Further stuff, the term unipolar should not be used, it means "having one pole" and that is not possible. The term homopolar is acceptable and means "poles on the same center." One has to be carefull though, for example, most of Faraday's reported disk experiments may well be classified as homopolar, in that the magnetic poles were on the same center, however, they were not acyclic, in that the rotating disk axis was not on the magnetic pole axis. So the EMF that Faraday measured was really due to eddy currents (if he had been able to measure drag torque as he turned the disk faster and faster, even with no brush connections and external circuit, he would have noticed the required effort increase and that the temperature of the disk was also rising. Hmm... just the exact same setup as the brake disk in our electric watthour meter on the side of the house!)

I'll comment more on the "spin" aspects involved in magnetic fields later.

Ciao - Wolf
 
  • #92
wolfblum said:
Acyclic Electromagnetic interactions are those that are time invariant (as in any true homopolar machine.) This, as opposed to the Cyclical (time varying) EM interactions found in all other electromagnetic machinery (AC or DC.)
I think I get the concept. What branch of study does this term come from?
Please do not amalgamate anything, mercury is nasty stuff!
Good advice. Don't worry.
Faraday used to lick his experimental apparatus to have his tongue "sense" electric potential, that's what probably caused his mental and health problems in later life and his death.
I think you could well be right. I read him speaking about "the flash", which apparently was a flash of light in the field of vision when he got a particularly strong shock from touching his leads to his tongue. He simple considered it a measure of of current and seemed to have no conception it might be dangerous.
FYI, I have a complete original set of Faraday's diaries and can tell you that he did co-rotate a disk with a cylindrical magnet and observed the generation of EMF (although he was never certain himself about the rotation of the field itself.)
I'm quite envious. When you say "original" you mean first edition? I'd be happy to have any edition of them. Haven't discovered where I might get them. I just happened to find these published experimental findings of his last week, and I am amazed, page after page, by how thorough and meticulous he was, leaving no potential question unanswered, exploring every possible angle of every phenomenon.

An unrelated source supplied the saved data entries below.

/-- **ROAD (c′) END, VALUE LEVEL: `(Δ_W + m² + a_KP_K(U))⁻¹` IS A BLOCK WALK EXPANSION GLUED BY (3.87)–(3.90) FROM WHOLE-TORUS
LOCAL INVERSES IN PER-CUBE GAUGES.**  Data at scale `(ε, κ, K̄, ρ)`: for each cube `b` of a finite index, local defects `W̃^±_b`,
local block-contour transporters `Ũ_b(Γ)`, the one-scale operator `A′_b = Δ_{W̃_b} + m² + a_KP_K(Ũ_b)` (entrywise holomorphic,
invertible on the ball) whose INVERSE is block-walk-expanded with relative `covDop` letters `covB δ₀` and dominating distances (66 ∕
126 supply this for the χ-truncated gauge-fixed fields); sitewise-invertible gauges `(g_b, g_b⁻¹)` with fibre row sums `≤ r_g`; a
partition `Σ_b h_b² = 1`, `|h_b| ≤ 1`, `supp h_b ⊆ S_b`, difference letters `δ₁, Λ`, block oscillation `ω`, `h_b` and its lattice
neighbours vanishing on the cubes where the penalty `pen_b ≥ 0` is non-zero, overlap letter `Σ_b e^{−(ρ−ε)pen_b(a)} ≤ N`; windows
`Σ‖W̃^±_b(u,x)_{ab′}‖ ≤ ηβ`, averaging rows `≤ π`; 124's AGREEMENT of the local data with the gauged data of `(W^±, U(Γ))` on what
the columns over `S_b` read; the unit `1 − R(u)` (as in 56); cube row sum `(μ, c_μ)` with `2μ ≤ ε`, `2μ ≤ κ`, `κ + μ ≤ ρ − ε`; and
the MARGIN `c_μ(c_μ·1·(1·N r_g²θK̄)c_μ)c_μ < 1`, `θ ≥ Σ_μ(1 + ηβ)δ₁(covB_{inl μ} + covB_{inr μ}) + d(Λ + 2δ₁β) + |a_K|ωπ` («M large»:
`δ₁, Λ, ω = O(M⁻¹)`).  THEN `u ↦ (Δ_W(u) + m² + a_KP_K(U)(u))⁻¹` is a block walk expansion at `(ε − 2μ, κ − 2μ, ρ − 2μ)` with constant
`c_μ·N r_g²K̄·(1·(1 − q)⁻¹)·c_μ` and dominating distances — NO sub-domain, NO Dirichlet propagator, NO compression; no constant depends
on `K` or the volume. [cite: Balaban1985BackgroundPropagators, (3.87)–(3.90) p.409, p.410, Cor. 3.5 p.407, Cor. 3.6 p.408, (3.35) p.396, (3.107)–(3.108) p.416; Balaban1988RG2Cluster, (1.11) p.5, p.13, p.15] -/
theorem blockWalkExpansion_covOp_glued
    (hG : ∀ b, BlockWalkExpansion c₀ (fun q : Site P 0 × F => cubeOf P q.1) (fun q => cubeOf P q.1)
      (fun (_ : TPt dd N' → ℂ) u => (covOp P F (Wpl b) (Wml b) (PU P F (Ugl b) (Ugil b)) a msq u)⁻¹) X R ε κ Kbar (T b) (SX b)
      (A b) (D b) ρ)
    (hGD : ∀ b ι ω (σ : TPt dd N' → ℂ), (∀ j, ‖σ j‖ ≤ Real.exp c₀.κ₁) → ∀ u ∈ ball (0 : E) R, ∀ y y',
      blockNorm (fun q : Site P 0 × F => cubeOf P q.1) (fun q => cubeOf P q.1) (covDop P F ι * T b ω σ u) y y' ≤
        covB P δ₀ ι * (A b ω * Real.exp (-(ρ * D b ω y y'))))
    (hGdom : ∀ b ω, DomBy (toB6 (torusGeom (Nv P P.K) 0 0 0) 0 True) (D b ω))
    (hερ : ε ≤ ρ) (hKbar : 0 ≤ Kbar) (hrg : 0 ≤ rg)
    (hgr : ∀ b x a', ∑ b', ‖g b x a' b'‖ ≤ rg) (hgir : ∀ b x a', ∑ b', ‖gi b x a' b'‖ ≤ rg) (hh1 : ∀ b x, |h b x| ≤ 1)
    (hpen0 : ∀ b y, 0 ≤ pen b y) (hpenh : ∀ b x, pen b (cubeOf P x) ≠ 0 → h b x = 0)
    (hpenN : ∀ b x μ, pen b (cubeOf P x) ≠ 0 → h b (Site.shift x μ) = 0 ∧ h b (Site.unshift x μ) = 0)
    (hN : ∀ a, ∑ b, Real.exp (-((ρ - ε) * pen b a)) ≤ N)
    (hAhol : ∀ b p q, DifferentiableOn ℂ (fun u => covOp P F (Wpl b) (Wml b) (PU P F (Ugl b) (Ugil b)) a msq u p q) (ball (0 : E) R))
    (hδ₁ : 0 ≤ δ₁) (hΛ : 0 ≤ Λ) (hβ : 0 ≤ β) (hω : 0 ≤ ω) (hπ : 0 ≤ π)
    (hdp : ∀ b μ y, |P.eps⁻¹ * (h b (Site.shift y μ) - h b y)| ≤ δ₁)
    (hdm : ∀ b μ y, |P.eps⁻¹ * (h b y - h b (Site.unshift y μ))| ≤ δ₁)
    (hlap : ∀ b μ y, |(P.eps⁻¹) ^ 2 * (h b (Site.shift y μ) - 2 * h b y + h b (Site.unshift y μ))| ≤ Λ)
    (hWpl : ∀ b μ, ∀ u ∈ ball (0 : E) R, ∀ x a', ∑ b', ‖Wpl b μ u x a' b'‖ ≤ P.eps * β)
    (hWml : ∀ b μ, ∀ u ∈ ball (0 : E) R, ∀ x a', ∑ b', ‖Wml b μ u x a' b'‖ ≤ P.eps * β)
    (hosc : ∀ b x x', blk P P.K x = blk P P.K x' → |h b x - h b x'| ≤ ω)
    (hPUrow : ∀ b, ∀ u ∈ ball (0 : E) R, ∀ p, ∑ q, ‖PU P F (Ugl b) (Ugil b) u p q‖ ≤ π)
    (hθ : (∑ μ : Fin P.d, (1 + P.eps * β) * δ₁ * (covB P δ₀ (Sum.inl μ) + covB P δ₀ (Sum.inr μ))) +
      (P.d : ℝ) * (Λ + δ₁ * β + δ₁ * β) + |B1RG242Torus.α P a P.K| * (ω * π) ≤ θ)
    -- the resummation (124): gauges, partition of unity, agreement of the local data with the gauged field, local invertibility
    (hg : ∀ b x, g b x * gi b x = 1) (hgi : ∀ b x, gi b x * g b x = 1) (hhS : ∀ b y, y ∉ S b → h b y = 0)
    (hsum : ∀ x, ∑ b, h b x ^ 2 = 1)
    (hp : ∀ u ∈ ball (0 : E) R, ∀ b μ y, y ∈ S b → Wpl b μ u (Site.unshift y μ) =
      g b (Site.unshift y μ) * (1 + Wp μ u (Site.unshift y μ)) * gi b (Site.shift (Site.unshift y μ) μ) - 1)
    (hm : ∀ u ∈ ball (0 : E) R, ∀ b μ y, y ∈ S b → Wml b μ u (Site.shift y μ) =
      g b (Site.shift y μ) * (1 + Wm μ u (Site.shift y μ)) * gi b (Site.unshift (Site.shift y μ) μ) - 1)
    (hUgi : ∀ u ∈ ball (0 : E) R, ∀ b x y, y ∈ S b → blk P P.K x = blk P P.K y → Ugil b u x = g b x * Ugi u x)
    (hUg : ∀ u ∈ ball (0 : E) R, ∀ b y, y ∈ S b → Ugl b u y = Ug u y * gi b y)
    (hA' : ∀ b, ∀ u ∈ ball (0 : E) R, IsUnit (covOp P F (Wpl b) (Wml b) (PU P F (Ugl b) (Ugil b)) a msq u).det)
    -- the unit of (3.90)
    (hunit : ∀ u ∈ ball (0 : E) R, IsUnit (1 - ∑ b, fibD (Site P 0) F (gi b) *
        ((wOp (Site P 0) F (h b) * covOp P F (Wpl b) (Wml b) (PU P F (Ugl b) (Ugil b)) a msq u -
            covOp P F (Wpl b) (Wml b) (PU P F (Ugl b) (Ugil b)) a msq u * wOp (Site P 0) F (h b)) *
          (covOp P F (Wpl b) (Wml b) (PU P F (Ugl b) (Ugil b)) a msq u)⁻¹) *
        fibD (Site P 0) F (fun x => (((h b x : ℝ) : ℂ)) • g b x)).det)
    -- rates, cube row sum, margin (55)
    (hμ : 0 ≤ μr) (hμε : 2 * μr ≤ ε) (hμκ : 2 * μr ≤ κ) (hwin : κ + μr ≤ ρ - ε) (hcμ : 0 ≤ cμ)
    (hrow : RowSum (toB6 (torusGeom (Nv P P.K) 0 0 0) 0 True) μr cμ)
    (hq : cμ * (cμ * 1 * (1 * (N * (rg * rg * (θ * Kbar)))) * cμ) * cμ < 1) :
    ∃ (W' : Type) (T' : W' → (TPt dd N' → ℂ) → E → Matrix (Site P 0 × F) (Site P 0 × F) ℂ) (SX' : Set W') (A' : W' → ℝ)
      (D' : W' → UT (Nv P P.K) → UT (Nv P P.K) → ℝ),
      BlockWalkExpansion c₀ (fun q : Site P 0 × F => cubeOf P q.1) (fun q => cubeOf P q.1)
        (fun (_ : TPt dd N' → ℂ) u => (covOp P F Wp Wm (PU P F Ug Ugi) a msq u)⁻¹) X R (ε - 2 * μr) (κ - 2 * μr)
        (cμ * (N * (rg * rg * Kbar)) * (1 * (1 - cμ * (cμ * 1 * (1 * (N * (rg * rg * (θ * Kbar)))) * cμ) * cμ)⁻¹) * cμ)
        T' SX' A' D' (ρ - 2 * μr) ∧
      ∀ ω, DomBy (toB6 (torusGeom (Nv P P.K) 0 0 0) 0 True) (D' ω) := by
  have hθ0 : 0 ≤ θ := by
    refine le_trans ?_ hθ
    have hc : ∀ ι, 0 ≤ covB P δ₀ ι := covB_nonneg δ₀
    have hηβ : 0 ≤ 1 + P.eps * β := by have := P.eps_pos; positivity
    refine add_nonneg (add_nonneg (Finset.sum_nonneg fun μ _ => ?_) (by positivity)) (by positivity)
    exact mul_nonneg (mul_nonneg hηβ hδ₁) (add_nonneg (hc _) (hc _))
  have hN0 : 0 ≤ N := le_trans (Finset.sum_nonneg fun b _ => (Real.exp_pos _).le) (hN (cubeOf P default))
  have hS := seed_blockWalkExpansion
    (Aloc := fun b u => covOp P F (Wpl b) (Wml b) (PU P F (Ugl b) (Ugil b)) a msq u) hG hερ hKbar hrg hgr hgir hh1 hpen0 hpenh hN
  have hR := step_blockWalkExpansion (PUl := fun b => PU P F (Ugl b) (Ugil b)) hG hGD hερ hKbar hrg hgr hgir hh1 hpen0 hpenh hpenN hN
    hAhol hδ₁ hΛ hβ hω hπ hdp hdm hlap hWpl hWml (fun b u p q hne => PU_blockLocal P F (Ugl b) (Ugil b) u p q hne) hosc hPUrow hθ
  have hdomS := domBy_sum_localized (W := W) (D := D) hGdom hpen0
  obtain ⟨W', T', SX', A', D', hBWE, -, hdom'⟩ := blockWalkExpansion_perturb (ι := Empty) (Dop := fun e : Empty => e.elim)
    (B := fun e : Empty => e.elim) (cub := fun q : Site P 0 × F => cubeOf P q.1) hS hdomS (fun e : Empty => e.elim)
    (fun e : Empty => e.elim) hR hdomS hμ hμε hμκ hwin (by positivity) (by positivity) hcμ hrow hq
  refine ⟨W', T', SX', A', D', hBWE.congrK fun σ u _ hu => ?_, hdom'⟩
  exact inv_eq_of_resummation _ _ _ (covOp_resummation_shapes P F Wp Wm Ug Ugi a msq g gi Wpl Wml Ugl Ugil S h hg hgi hhS hsum u
    (hp u hu) (hm u hu) (hUgi u hu) (hUg u hu) (fun b => hA' b u hu)) (hunit u hu)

I think it would be great, if you had the time, if you could quote the text of that particular experiment, if it isn't too long. So far, I haven't found anything about it in the book I have.
Further stuff, the term unipolar should not be used, it means "having one pole" and that is not possible.
I see what you mean.

Are you interested in the homopolar dynamo for theoretical reasons or for engineering?

-Zooby

P.S. To quote you hit the "quote" button at the bottom of the post you want to quote from and respond to. To quote a section you write QUOTE in brackets in front of the first word of the quote, and /QUOTE in brackets after the last word of the quote.
You write your own reponses just like in a normal post with nothing in brackets.

You can delete anything in the person's post you don't need to respond to.

At the bottom there is a place to select "Preview Post". This will show you what your finished post will look like without actually submitting it. If it looks OK, and you have made all your quotation brackets properly, you can hit submit. If you need to correct you just scroll down to the box where the text is waiting to be corrected.
 
  • #93
Zooby, Thanks for your helpfull guidance on quotes etc.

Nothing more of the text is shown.